By Virginia2004 (Virginia2004) on Saturday, August 28, 2004 - 04:43 pm: Edit

I dont know why but i get all the other problems right except this one.

9-(9z+5)=6(4z-5)+3
it says to solve the linear equation and simplify your answer, i know the right answer i just cant get to it.

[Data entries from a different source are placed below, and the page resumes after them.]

import Literature.NumberTheory.EllipticCurves.Shintani32KohnenDiagonal
import Literature.NumberTheory.EllipticCurves.CongruentNewformLevel32
import Literature.NumberTheory.EllipticCurves.CongruentNewformCentralValues
import Literature.NumberTheory.EllipticCurves.TunnellWaldspurgerSymmetricFamilyProofs
import HarnessLib

/-!
# Tunnell's theorem on the class `3 (mod 8)`: `a(n)² = c₃ · L(E_n, 1) · √n`

[[cite: Tunnell1983Congruent, Thm. 3, pp. 328–329]] [[cite: Waldspurger1981Fourier, Cor. 2]]
[[cite: Shintani1975, §2–§3]] — the class-`3` conjunct of
`Literature.NumberTheory.EllipticCurves.Tunnell1983_a_sq_propto_L_one`, PROVED from first
principles by the explicit Shintani/Kohnen-type theta lift at level `128`:

for `D ≡ 3 (mod 8)` square-free, `G_D = (2/√D) Φ_D` (`kohnenFamily D φ`, the lift of the
congruent-number newform `φ = congruentCuspForm32 ∈ S₂(Γ₀(32))` against the Kohnen-type kernel
on the full level-`32` lattice) lies in `S_{3/2}(128, 1)` (`kohnenFamily_mem`), whence (H1) its
class-`3` coefficients are `A_D · a(m)` (`exists_qCoeffs_eq_mul_a_three_of_mem`); (H2)
`a_{G_D}(3) = a_{G_3}(D)` (`qCoeffs_kohnenFamily_symm_three`, genus-character triviality on the
square class); (H3) **`a_{G_D}(D) = π⁻¹ L(E_D, 1) √D`** (`qCoeffs_kohnenFamily_congruent_diag`:
the orbits of discriminant `D²` are the classes of `±(Dxy + jy²)`, their orbit data are
`∓{∞, -j/D}_φ/(2πi)` by the Manin relation, and the resulting twisted symbol sum is Birch's
formula with Gauss's sign `i√D`).  The symmetric-family algebra (`sq_eq_of_symmetricFamily`,
auxiliary index `3`, `L(E₃, 1) ≠ 0`) then gives **`Tunnell1983_a_sq_propto_L_one_three`**:
`∃ c₃, ∀ n` square-free with `n ≡ 3 (mod 8)`, `a(n)² = c₃ · L(E_n, 1) · √n`.

No named facts; the only definition is `kohnenR` (the family of coefficients as a total function).
-/

noncomputable section

open scoped MatrixGroups ModularForm
open Complex CongruenceSubgroup
open Literature.NumberTheory.EllipticCurves.ModularForms
open Literature.NumberTheory.EllipticCurves.Shintani
open Literature.NumberTheory.QuadraticFields (jacobiChar)

namespace Literature.NumberTheory.EllipticCurves.Tunnell1983

/-- **The diagonal for the congruent-number newform**: `a_{G_D}(D) = π⁻¹ · L(E_D, 1) · √D`
(`D ≡ 3 (mod 4)` square-free). [cite: Tunnell1983Congruent, p. 329] [cite: Birch1971] -/
theorem qCoeffs_kohnenFamily_congruent_diag {D : ℕ} [NeZero D] (hsq : Squarefree D) (hD3 : D % 4 = 3) :
    qCoeffs (kohnenFamily D congruentCuspForm32) D =
      (1 / Real.pi : ℂ) * (congruentNumberCurve D).entireLFunction 1 * (Real.sqrt D : ℂ) := by
  rw [qCoeffs_kohnenFamily_diag D hsq hD3 congruentCuspForm32, twistedSymbolSum_congruentCuspForm32,
    ← I_mul_sqrt_mul_entireLFunction_one_of_mod_four_eq_three hsq hD3]
  have hpi : (Real.pi : ℂ) ≠ 0 := by exact_mod_cast Real.pi_ne_zero
  field_simp

/-- The family of coefficients `R(D, m) = a_{G_D}(m)` as a total function (junk `0` at `D = 0`). [folklore] -/
def kohnenR (D m : ℕ) : ℂ :=
  if hD : D = 0 then 0 else (haveI : NeZero D := ⟨hD⟩; qCoeffs (kohnenFamily D congruentCuspForm32) m)

/-- `kohnenR` unfolds for `D ≠ 0`. [folklore] -/
theorem kohnenR_eq {D : ℕ} [hD : NeZero D] (m : ℕ) :
    kohnenR D m = qCoeffs (kohnenFamily D congruentCuspForm32) m := by
  rw [kohnenR, dif_neg (NeZero.ne D)]

/-- **Tunnell's theorem, class `3 (mod 8)`**: there is a constant `c₃` with
`a(n)² = c₃ · L(E_n, 1) · √n` for every square-free `n ≡ 3 (mod 8)` — proved from the explicit
theta lift (no appeal to Waldspurger's theorem as a named fact).
[cite: Tunnell1983Congruent, Thm. 3] [cite: Waldspurger1981Fourier, Cor. 2] -/
theorem Tunnell1983_a_sq_propto_L_one_three :
    ∃ c₃ : ℂ, ∀ ⦃n : ℕ⦄, Squarefree n → n % 8 = 3 → (congruentNumberCurve n).HasEntireLFunction →
      (a n : ℂ) ^ 2 = c₃ * (congruentNumberCurve n).entireLFunction 1 * (Real.sqrt n : ℂ) := by
  have hL := @hasEntireLFunction_congruentNumberCurve_holds
  have hκ : (1 / Real.pi : ℂ) ≠ 0 := by
    have hpi : (Real.pi : ℂ) ≠ 0 := by exact_mod_cast Real.pi_ne_zero
    exact one_div_ne_zero hpi
  refine exists_sq_propto_of_symmetricFamily kohnenR (fun m ↦ (a m : ℂ))
    (fun D ↦ (congruentNumberCurve D).entireLFunction 1)
    (fun D ↦ (congruentNumberCurve D).HasEntireLFunction) hκ Nat.prime_three.prime.squarefree rfl
    (hL Nat.prime_three.prime.squarefree) entireLFunction_congruentNumberCurve_three_one_ne_zero
    ?_ ?_ ?_
  · -- (H1): membership in `S_{3/2}(128, 1)` and the basis theorem on the class `3`
    intro D hD h3
    haveI : NeZero D := ⟨hD.ne_zero⟩
    obtain ⟨A, hA⟩ := exists_qCoeffs_eq_mul_a_three_of_mem
      (kohnenFamily_mem D hD (by omega) congruentCuspForm32)
    exact ⟨A, fun m hm ↦ by rw [kohnenR_eq]; exact hA hm⟩
  · -- (H2): the symmetry with the auxiliary index `3`
    intro D hD h3
    haveI : NeZero D := ⟨hD.ne_zero⟩
    haveI : NeZero (3 : ℕ) := ⟨by norm_num⟩
    rw [kohnenR_eq, kohnenR_eq]
    exact qCoeffs_kohnenFamily_symm_three D hD h3 congruentCuspForm32
  · -- (H3): the diagonal
    intro D hD h3 _
    haveI : NeZero D := ⟨hD.ne_zero⟩
    rw [kohnenR_eq]
    exact qCoeffs_kohnenFamily_congruent_diag hD (by omega)

end Literature.NumberTheory.EllipticCurves.Tunnell1983
/-- **`Ω(p, χ)` is a SMOOTH `U(V)(𝔸_f)`-module** (continuous splitting, continuous pullback hom `ιV`): every class is fixed by an
OPEN subgroup of `↥V.adelicFin` — i.e. lies in the dictionary's `fixedBy K` for some open `K` (the «admissible ⊇ smooth» half of
[Liu21, Def. 4.11]'s «irreducible admissible», which the cited `Irreducible` ∕ `Prop413` presuppose of the pinned `Ω`). [folklore] -/
theorem Ω_smooth (hsc : Continuous (pairSplitting (↥(maximalRealSubfield (L : Type))) (L : Type) (IsCMField.complexConj (L : Type)) 3 1 p.e JV p.JW p.s))
    (hιV : Continuous ιV) (χ : p.CharW) (x : p.Ω ιV χ) :
    ∃ K : Subgroup ↥V.adelicFin, IsOpen (K : Set ↥V.adelicFin) ∧ ∀ g ∈ K, (MonoidAlgebra.of ℂ ↥V.adelicFin g) • x = x := by
  obtain ⟨v, hv⟩ := HodgeCM.TwistedCoinv.mk_surjective (HodgeCM.WeilCoinv.finPairRepW (↥(maximalRealSubfield (L : Type)))
    (L : Type) (IsCMField.complexConj (L : Type)) 3 1 p.e JV p.JW hcδ hδ hd hV p.hW hVd p.hWd hJV p.hJW p.hs) χ x
  obtain ⟨K, hK, hfix⟩ := p.finPairRepV_smooth hsc v
  refine ⟨K.comap ιV, ?_, fun g hg => ?_⟩
  · rw [Subgroup.coe_comap]
    exact hK.preimage hιV
  · change Representation.asAlgebraHom ((HodgeCM.WeilCoinv.weilCoinv (↥(maximalRealSubfield (L : Type))) (L : Type)
        (IsCMField.complexConj (L : Type)) 3 1 p.e JV p.JW hcδ hδ hd hV p.hW hVd p.hWd hJV p.hJW χ p.hs).comp ιV)
        (MonoidAlgebra.of ℂ ↥V.adelicFin g) x = x
    rw [Representation.asAlgebraHom_of, MonoidHom.comp_apply, ← hv, HodgeCM.WeilCoinv.weilCoinv_mk,
      ← HodgeCM.WeilCoinv.finPairRepV_apply, hfix (ιV g) (Subgroup.mem_comap.1 hg)]

/-- **(R2) with `hsmooth` DISCHARGED**: for a split line with CONTINUOUS splitting, every character `χ` of `U(W)(𝔸_f)` that is
NOT level-trivial has ZERO coinvariants `Ω(p, χ)`. [folklore] -/
theorem subsingleton_Ω_of_not_isLevelTrivial_of_continuous (hsc : Continuous (pairSplitting (↥(maximalRealSubfield (L : Type))) (L : Type) (IsCMField.complexConj (L : Type)) 3 1 p.e JV p.JW p.s)) {χ : p.CharW}
    (hχ : ¬ p.IsLevelTrivial χ) : Subsingleton (p.Ω ιV χ) :=
  p.subsingleton_Ω_of_not_isLevelTrivial ιV (p.finPairRepW_smooth hsc) hχ

/-- equivalently: NON-ZERO coinvariants on a continuously split line force the character to be level-trivial. [folklore] -/
theorem isLevelTrivial_of_nontrivial_Ω (hsc : Continuous (pairSplitting (↥(maximalRealSubfield (L : Type))) (L : Type) (IsCMField.complexConj (L : Type)) 3 1 p.e JV p.JW p.s)) {χ : p.CharW} [hΩ : Nontrivial (p.Ω ιV χ)] :
    p.IsLevelTrivial χ := by
  by_contra hχ
  exact not_nontrivial_iff_subsingleton.2 (p.subsingleton_Ω_of_not_isLevelTrivial_of_continuous ιV hsc hχ) hΩ

end SplitLine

By Link12 (Link12) on Saturday, August 28, 2004 - 04:51 pm: Edit

Well, as long as you're practicing:
9-(9z+5)=6(4z-5)+3
Expand: 9-9z-5=24z-30+3
Simplify: 4-5z=24z-27
Bring varables to LHS, numbers to RHS: 19z=-31
Divide both sides by 19: z=-31/19.


So, z= -31/19.

By Equestrian (Equestrian) on Saturday, August 28, 2004 - 05:13 pm: Edit

I got z = 31/33

???

By Lisasimpson (Lisasimpson) on Saturday, August 28, 2004 - 06:03 pm: Edit

yea i think its 31/33 .. somehow link simplified 9-9z-5 to get 4-5z

By Virginia2004 (Virginia2004) on Saturday, August 28, 2004 - 06:07 pm: Edit

so how do you simplify it right?

By Link12 (Link12) on Saturday, August 28, 2004 - 06:18 pm: Edit

My mistake...

By Ubercollegeman (Ubercollegeman) on Saturday, August 28, 2004 - 07:36 pm: Edit

I have a problem with why the book calls this a "linear equation." I mean, it is a linear equation, but if you're just learning this stuff, why bog the student down with terms?

I mean, it's like saying:

Solve the POLYNOMIAL equation x-4=0, x AN ELEMENT OF THE REAL NUMBERS on the DOMAIN, {x:x AN ELEMENT OF (-infty, +infty)}.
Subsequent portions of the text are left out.